Dear Kaushal Kumar Sarswat ,

These links might be useful for you to explore:

https://mcl.mse.utah.edu/heating-rate-in-dsc/

https://www.tainstruments.com/pdf/literature/TA039.pdf

In general, a low heating rate allows for the material to undergo that transition at a very slow pace, giving that data more "accuracy". In a polymeric material for example, or in an alloy, if the melting points of the components are different, these two might be observed nicely and separated, if you "give" the sample enough time to go through that transition (meaning you heat it slowly). If you increase the temperature fast, the structure of the material might not have enough time to show you every little effect that is happening.

Hope the links help!

The simplest answer is that the faster you heat the less time a sample spends at each temperature. Therefore, at faster heating rate it takes higher temperature to reach the same conversion, e.g., 50%. This can be demonstrated strictly by looking at the integrals of the basic rate eq:

da/dt=k(T)f(a) for different heating rates.

This explanation holds for any kinetic process, i.e., glass transition, crystallization, polymerization, decomposition, etc. Note, this shift is oftentimes explained (incorrectly) as some sort of "thermal lag". While real, the latter, however, must be eliminated via a proper calibration. In other words, one must not measure and report data obtained with “thermal lag”, i.e., without proper calibration. DSC must be calibrated at each heating rate by using melting point standards, typically pure metals. For your T-range Indium would work. If your DSC calibrated properly, the onset T for Indium melting should be independent of the heating rate. But calibration has its limits. For instance, if you use 10mg Indium for calibration it will most likely hold for 10mg sample of your glass, but will have “thermal lag” if you use, say, 50mg sample. However, since your sample crystallizes, it will melt on the next heating so you would be able to see if the onset T of its melting shifts with the heating rate. If the calibration holds, it will not.

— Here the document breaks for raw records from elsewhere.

import Literature.Topology.FourManifolds.FeetOnLeftHandDisc
import Literature.AlgebraicTopology.FundamentalGroup.FlowTracks
import Literature.AlgebraicTopology.FundamentalGroup.PathSegment
import HarnessLib

/-!
# The basis loop through a `1`-handle, rewritten for the slide

Topic `Literature/Topology/FourManifolds` (fact seat
`provefact-Literature.Topology.FourManifolds.lauden-f709dd520c`, Laudenbach–Poénaru's Lemma 2: the
free generator `x_q = [α₋ · C_q · α₊⁻¹]` of `π₁` of a `1`-handlebody (`C_q` an arc onto the
left-hand disc of `q`, `α±` in the `0`-handle; `BallWithArcsBasis.lean`,
`OneHandlebodyArcsExposed.lean`) has to be brought into the shape
`[A₋ · K · A₊⁻¹]` consumed by the slide formula (`SlideDiffeomorphism.lean`): `A±` inside the
sublevel set `{f ≤ c}` of the seed level, ending at the centres `v±` of the flowed-down feet
discs, and `K` running up the flow line of `v₋` to the foot, along the axis of the handle
through `q`, and down the flow line to `v₊` — a path fixed pointwise by the slide
diffeomorphism).  Everything here is **proved**; no named facts.

In the setting of `FeetOnLeftHandDisc.lean` (`h : Compat L C`: a left-sphere setting `L` for
the nice Morse function `g` and a slide context `C` for `f = C.S.f = g + d` near `q`, with
compatible charts), for an injective arc `C_q` onto `leftHandDisc g ξ q L.b` along which `ξ`
does not decrease `f` (and increases it off the critical points):

* `Compat.exists_feet_params` — the two feet of the handle are `C_q t₋`, `C_q t₊` for
  parameters `t₋ < s_q < t₊` on either side of the critical parameter; on `[t₋, t₊]` the arc
  runs in the handle region along the axis (`f ∈ [a, f p]`), outside it lies below the level
  `a` of the feet (monotonicity of `g` and `f` along the two halves of the arc,
  `LeftHandDiscArcLevels.lean`, and `FeetOnLeftHandDisc.lean`);
* `Compat.mk_arcLoop_eq` — **`[α₋ · C_q · α₊⁻¹] = [A₋ · K · A₊⁻¹]`** with `A±`, `K` as above
  (the outer pieces of the arc are pushed down to the seed level along the unit-speed flow of
  the handle side, `FlowTrack.mk_eq_orbit_trans_pushDown`; the push-down of a point of the arc
  below the feet stays below the seed level or on its own level).

Also two pieces of bookkeeping: `trans_trans_homotopic_of_extend` (a path is homotopic to
the concatenation of three consecutive reparametrised pieces) and a groupoid identity.

## References

* F. Laudenbach, V. Poénaru, *A note on 4-dimensional handlebodies*, Bull. Soc. Math. France
  100 (1972), p. 339 (the basis) and proof of Lemma 2 (p. 340). [LaudenbachPoenaruBSMF1972]
* J. Milnor, *Lectures on the h-cobordism theorem* (1965), Def. 3.9, proofs of Thm. 3.4 and
  Thm. 3.13. [MilnorHCobordism1965]
* A. Hatcher, *Algebraic Topology* (2002), Lemma 1.19. [HatcherAT2002]
-/

open scoped Manifold ContDiff Topology unitInterval
open Set Function Filter Metric Module
open Literature.AlgebraicTopology.FundamentalGroup

noncomputable section

namespace Literature.Topology.FourManifolds

universe u

/-! ### Path bookkeeping -/

namespace SlideBasisLoop

variable {X : Type*} [TopologicalSpace X]

/-- **A path is homotopic to the concatenation of three consecutive pieces**: if
`P₁ s = γ(t₁ s)`, `P₂ s = γ(t₁ + (t₂ - t₁) s)`, `P₃ s = γ(t₂ + (1 - t₂) s)` (`0 ≤ t₁ ≤ t₂ ≤ 1`,
values read through `γ.extend`), then `(P₁ · P₂) · P₃ ≃ γ` rel end points (the
reparametrisation principle, `PathSegment.homotopic_of_extend`). [folklore] -/
theorem trans_trans_homotopic_of_extend {x y u v : X} (γ : Path x y) {t₁ t₂ : ℝ}
    (P₁ : Path x u) (P₂ : Path u v) (P₃ : Path v y)
    (h₁ : ∀ s : I, P₁ s = γ.extend (t₁ * s)) (h₂ : ∀ s : I, P₂ s = γ.extend (t₁ + (t₂ - t₁) * s))
    (h₃ : ∀ s : I, P₃ s = γ.extend (t₂ + (1 - t₂) * s)) :
    ((P₁.trans P₂).trans P₃).Homotopic γ := by
  -- the piecewise affine parameter of the concatenation
  set p : I → ℝ := fun s =>
    if (s : ℝ) ≤ 1 / 4 then t₁ * (4 * s) else if (s : ℝ) ≤ 1 / 2 then t₁ + (t₂ - t₁) * (4 * s - 1)
      else t₂ + (1 - t₂) * (2 * s - 1) with hp
  have hpc : Continuous p := by
    refine Continuous.if_le ?_ ?_ continuous_subtype_val continuous_const (fun s hs => ?_)
    · fun_prop
    · refine Continuous.if_le ?_ ?_ continuous_subtype_val continuous_const (fun s hs => ?_)
      · fun_prop
      · fun_prop
      · rw [hs]; ring
    · rw [hs, if_pos (by norm_num : (1 / 4 : ℝ) ≤ 1 / 2)]; ring
  refine PathSegment.homotopic_of_extend γ _ _ p (fun s => (s : ℝ)) hpc continuous_subtype_val (fun s => ?_)
    (fun s => (γ.extend_extends' s).symm) (by simp [hp]) (by norm_num [hp])
  -- pointwise: unfold the two concatenations
  rw [Path.trans_apply]
  by_cases hs2 : (s : ℝ) ≤ 1 / 2
  · rw [dif_pos hs2, Path.trans_apply]
    by_cases hs4 : (2 * (s : ℝ)) ≤ 1 / 2
    · have hs4' : (s : ℝ) ≤ 1 / 4 := by linarith
      rw [dif_pos (by exact_mod_cast hs4), h₁, hp]
      simp only [if_pos hs4']
      congr 1; ring
    · have hs4' : ¬ (s : ℝ) ≤ 1 / 4 := fun h => hs4 (by linarith)
      rw [dif_neg (by exact_mod_cast hs4), h₂, hp]
      simp only [if_neg hs4', if_pos hs2]
      congr 1; ring
  · rw [dif_neg hs2, h₃, hp]
    have hs4' : ¬ (s : ℝ) ≤ 1 / 4 := fun h => hs2 (by linarith)
    simp only [if_neg hs4', if_neg hs2]

/-- Groupoid bookkeeping: from `[γ] = [P₁]·[P₂]·[P₃]`, `[P₁⁻¹] = [O₁]·[D₁]`, `[P₃] = [O₃]·[D₃]`
deduce `[α₋ · γ · α₊⁻¹] = [(α₋ · D₁⁻¹) · (O₁⁻¹ · P₂ · O₃) · (α₊ · D₃⁻¹)⁻¹]`. [folklore] -/
theorem mk_arcLoop_eq_of {x₀ x y u v w₁ w₃ : X} (αm : Path x₀ x) (αp : Path x₀ y) (γ : Path x y)
    (P₁ : Path x u) (P₂ : Path u v) (P₃ : Path v y) (O₁ : Path u w₁) (D₁ : Path w₁ x) (O₃ : Path v w₃) (D₃ : Path w₃ y)
    (hγ : Path.Homotopic.Quotient.mk γ =
      ((Path.Homotopic.Quotient.mk P₁).trans (Path.Homotopic.Quotient.mk P₂)).trans (Path.Homotopic.Quotient.mk P₃))
    (h₁ : Path.Homotopic.Quotient.mk P₁.symm = (Path.Homotopic.Quotient.mk O₁).trans (Path.Homotopic.Quotient.mk D₁))
    (h₃ : Path.Homotopic.Quotient.mk P₃ = (Path.Homotopic.Quotient.mk O₃).trans (Path.Homotopic.Quotient.mk D₃)) :
    Path.Homotopic.Quotient.mk ((αm.trans γ).trans αp.symm) =
      Path.Homotopic.Quotient.mk (((αm.trans D₁.symm).trans ((O₁.symm.trans P₂).trans O₃)).trans (αp.trans D₃.symm).symm) := by
  have h₁' : Path.Homotopic.Quotient.mk P₁ = (Path.Homotopic.Quotient.mk D₁).symm.trans (Path.Homotopic.Quotient.mk O₁).symm := by
    rw [← IsotopyTrack.quotient_symm_symm (Path.Homotopic.Quotient.mk P₁), ← Path.Homotopic.Quotient.mk_symm, h₁,
      IsotopyTrack.quotient_symm_trans]
  simp only [Path.Homotopic.Quotient.mk_trans, Path.Homotopic.Quotient.mk_symm, hγ, h₁', h₃,
    IsotopyTrack.quotient_symm_trans, IsotopyTrack.quotient_symm_symm, Path.Homotopic.Quotient.trans_assoc]

end SlideBasisLoop

/-! ### The feet on the arc -/

variable {n : ℕ} {M₀ N₀ : Type u} [TopologicalSpace M₀] [ChartedSpace (EuclideanSpace ℝ (Fin n)) M₀]
  [TopologicalSpace N₀] [ChartedSpace (EuclideanSpace ℝ (Fin n)) N₀]

namespace Cobordism.LeftSphereSetting.Compat

variable {c : Cobordism n M₀ N₀} {g : c.W → ℝ} {ξ : Π x : c.W, TangentSpace (𝓡∂ (n + 1)) x}
  {L : LeftSphereSetting c g ξ 0} {C : SlideContext n c.W} (h : Compat L C)
  {e₀ e₁ : c.W} (Cq : Path e₀ e₁) (hinj : Injective Cq) (hrange : range Cq = leftHandDisc (𝓡∂ (n + 1)) g ξ L.q L.b)
  (hnn : ∀ z, 0 ≤ mlineDeriv (𝓡∂ (n + 1)) C.S.f z (ξ z))
  (hpos : ∀ z, ¬ IsMCriticalPt (𝓡∂ (n + 1)) g z → 0 < mlineDeriv (𝓡∂ (n + 1)) C.S.f z (ξ z))

/-- `C.S.f` of the feet is the cut level `a`. [cite: MilnorHCobordism1965, Def. 3.1] -/
theorem apply_f_foot (C : SlideContext n c.W) {s : ℝ} (hs : s ^ 2 = 1) : C.S.f (C.S.D.foot s C.toCtx.m C.toCtx.ρ 0) = C.S.a := by
  have h1 : C.S.f (C.S.D.foot s C.toCtx.m C.toCtx.ρ 0) = C.S.f C.S.p - C.toCtx.m := C.toCtx.T.apply_foot C.toCtx.ρ_pos C.toCtx.hmR hs 0
  have h2 : C.S.f C.S.p - C.toCtx.m = C.S.a := by have := C.toCtx.fp_sub_m; simpa only [SlideContext.toCtx_S] using this
  rw [h1, h2]

include h hinj hrange hnn hpos in
/-- **The feet on the arc.**  There are the critical parameter `s_q` (`C_q s_q = q`), parameters
`t₋ < s_q < t₊` and a sign `sg = ±1` with `C_q t₋`, `C_q t₊` the centres of the feet of signs
`sg`, `-sg`; on `[t₋, t₊]` the arc runs in the handle region with `C.S.f ∈ [a, f p]`, and outside
it `C.S.f ≤ a`. [cite: MilnorHCobordism1965, Def. 3.9 (PDF p. 16), proof of Thm. 3.13 (PDF p. 18)] -/
theorem exists_feet_params :
    ∃ (s_q tm tp : I) (sg : ℝ), (sg = 1 ∨ sg = -1) ∧ Cq s_q = L.q ∧ tm < s_q ∧ s_q < tp ∧
      Cq tm = C.S.D.foot sg C.toCtx.m C.toCtx.ρ 0 ∧ Cq tp = C.S.D.foot (-sg) C.toCtx.m C.toCtx.ρ 0 ∧
      (∀ s : I, tm ≤ s → s ≤ tp → Cq s ∈ C.S.N ∧ C.S.a ≤ C.S.f (Cq s) ∧ C.S.f (Cq s) ≤ C.S.f C.S.p) ∧
      (∀ s : I, s ≤ tm ∨ tp ≤ s → C.S.f (Cq s) ≤ C.S.a) ∧
      (∀ s : I, tm ≤ s → s ≤ tp → ∃ v : EuclideanSpace ℝ (Fin 1), ‖v‖ ≤ √C.toCtx.m / L.ε ∧ L.discPoint v = Cq s) := by
  obtain ⟨s_q, hs_q, -⟩ := L.existsUnique_apply_eq_q Cq hinj hrange
  have hm : 0 < C.toCtx.m := C.toCtx.T.hm
  -- the parameters of the two feet
  have hfoot : ∀ (sg : ℝ) (hsg : sg ^ 2 = 1), ∃ t : I, Cq t = C.S.D.foot sg C.toCtx.m C.toCtx.ρ 0 := fun sg hsg => by
    have : C.S.D.foot sg C.toCtx.m C.toCtx.ρ 0 ∈ range Cq := by rw [hrange]; exact h.foot_mem_leftHandDisc hsg
    obtain ⟨t, ht⟩ := this; exact ⟨t, ht⟩
  obtain ⟨t₁, ht₁⟩ := hfoot 1 (one_pow 2)
  obtain ⟨t₂, ht₂⟩ := hfoot (-1) neg_one_sq
  have hg₁ : g (Cq t₁) = g L.q - C.toCtx.m := by rw [ht₁]; exact h.apply_g_foot (one_pow 2)
  have hg₂ : g (Cq t₂) = g L.q - C.toCtx.m := by rw [ht₂]; exact h.apply_g_foot neg_one_sq
  have ht₁q : t₁ ≠ s_q := fun heq => by rw [heq, hs_q] at hg₁; linarith
  have ht₂q : t₂ ≠ s_q := fun heq => by rw [heq, hs_q] at hg₂; linarith
  have ht₁₂ : t₁ ≠ t₂ := fun heq => foot_one_ne_foot_neg_one (C := C) (by rw [← ht₁, ← ht₂, heq])
  obtain ⟨hmono, hanti⟩ := L.strictMonoOn_and_strictAntiOn_apply_arc Cq hinj hrange hs_q
  -- the two feet lie on opposite sides of `s_q`
  have hsides : (t₁ < s_q ∧ s_q < t₂) ∨ (t₂ < s_q ∧ s_q < t₁) := by
    rcases lt_or_gt_of_ne ht₁q with h1 | h1 <;> rcases lt_or_gt_of_ne ht₂q with h2 | h2
    · exfalso; exact ht₁₂ (hmono.injOn (show t₁ ∈ {s | s ≤ s_q} from h1.le) (show t₂ ∈ {s | s ≤ s_q} from h2.le) (hg₁.trans hg₂.symm))
    · exact Or.inl ⟨h1, h2⟩
    · exact Or.inr ⟨h2, h1⟩
    · exfalso; exact ht₁₂ (hanti.injOn (show t₁ ∈ {s | s_q ≤ s} from h1.le) (show t₂ ∈ {s | s_q ≤ s} from h2.le) (hg₁.trans hg₂.symm))
  -- name the lower and the upper one
  obtain ⟨tm, tp, sg, hsg1, htm, htp, hCtm, hCtp⟩ : ∃ (tm tp : I) (sg : ℝ), (sg = 1 ∨ sg = -1) ∧ tm < s_q ∧ s_q < tp ∧
      Cq tm = C.S.D.foot sg C.toCtx.m C.toCtx.ρ 0 ∧ Cq tp = C.S.D.foot (-sg) C.toCtx.m C.toCtx.ρ 0 := by
    rcases hsides with ⟨h1, h2⟩ | ⟨h2, h1⟩
    · exact ⟨t₁, t₂, 1, Or.inl rfl, h1, h2, ht₁, by rw [ht₂]⟩
    · exact ⟨t₂, t₁, -1, Or.inr rfl, h2, h1, ht₂, by rw [ht₁, neg_neg]⟩
  have hsg : sg ^ 2 = 1 := by rcases hsg1 with rfl | rfl <;> norm_num
  have hsg' : (-sg) ^ 2 = 1 := by rw [neg_sq, hsg]
  have hgm : g (Cq tm) = g L.q - C.toCtx.m := by rw [hCtm]; exact h.apply_g_foot hsg
  have hgp : g (Cq tp) = g L.q - C.toCtx.m := by rw [hCtp]; exact h.apply_g_foot hsg'
  -- the middle: `g ≥ g q - m`, hence an axis point of the handle region
  have hmidv : ∀ s : I, tm ≤ s → s ≤ tp → ∃ v : EuclideanSpace ℝ (Fin 1), ‖v‖ ≤ √C.toCtx.m / L.ε ∧ L.discPoint v = Cq s := by
    intro s hs1 hs2
    have hgs : g L.q - C.toCtx.m ≤ g (Cq s) := by
      rcases le_total s s_q with hsq | hsq
      · rw [← hgm]; exact hmono.monotoneOn (show tm ∈ {s | s ≤ s_q} from htm.le) (show s ∈ {s | s ≤ s_q} from hsq) hs1
      · rw [← hgp]; exact hanti.antitoneOn (show s ∈ {s | s_q ≤ s} from hsq) (show tp ∈ {s | s_q ≤ s} from htp.le) hs2
    have hsLD : Cq s ∈ leftHandDisc (𝓡∂ (n + 1)) g ξ L.q L.b := by rw [← hrange]; exact mem_range_self s
    exact h.exists_discPoint_eq_of_le hsLD hgs
  refine ⟨s_q, tm, tp, sg, hsg1, hs_q, htm, htp, hCtm, hCtp, fun s hs1 hs2 => ?_, fun s hs => ?_, hmidv⟩
  · obtain ⟨v, hv, hvs⟩ := hmidv s hs1 hs2
    rw [← hvs]
    exact h.discPoint_mem_N hv
  · -- the outside: below the level `a` of the feet
    obtain ⟨hnn', hpos'⟩ := L.slabField_hyps hnn hpos
    exact (L.apply_arc_le_iff Cq hinj hrange C.S.hf hnn' hpos' hs_q htm.le htp.le
      (by rw [hCtm]; exact apply_f_foot C hsg) (by rw [hCtp]; exact apply_f_foot C hsg') s).2 hs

Answers are given already. Organic materials are not highly thermally conducting. Therefore, the dynamic temperature shown by instrument is not the same as the temperature of the sample. If heating is faster the temperature shown by instrument goes much higher as compared to the sample. The thermal conductivity of organic material will not change much with temperature. Higher the heating rate the peak/base line shifting will shift to higher temperature as the temperature lag increases. If the heating rate is kept very low, say

In my opinion, Prof. Vyazovkin's explanation, at least on a qualitative level, is the clearest and most comprehensive. As for the extension to decomposition processes, I would like to add something from my experience. In the case of a chemical reaction, the shift of the entire temperature range to higher temperatures due to shortening the residence time of a substance at a certain temperature is characteristic of an autocatalytic reaction, whereas a reaction without self-acceleration starts at the same temperature regardless of the heating rate, but the temperature range is of course stretched out.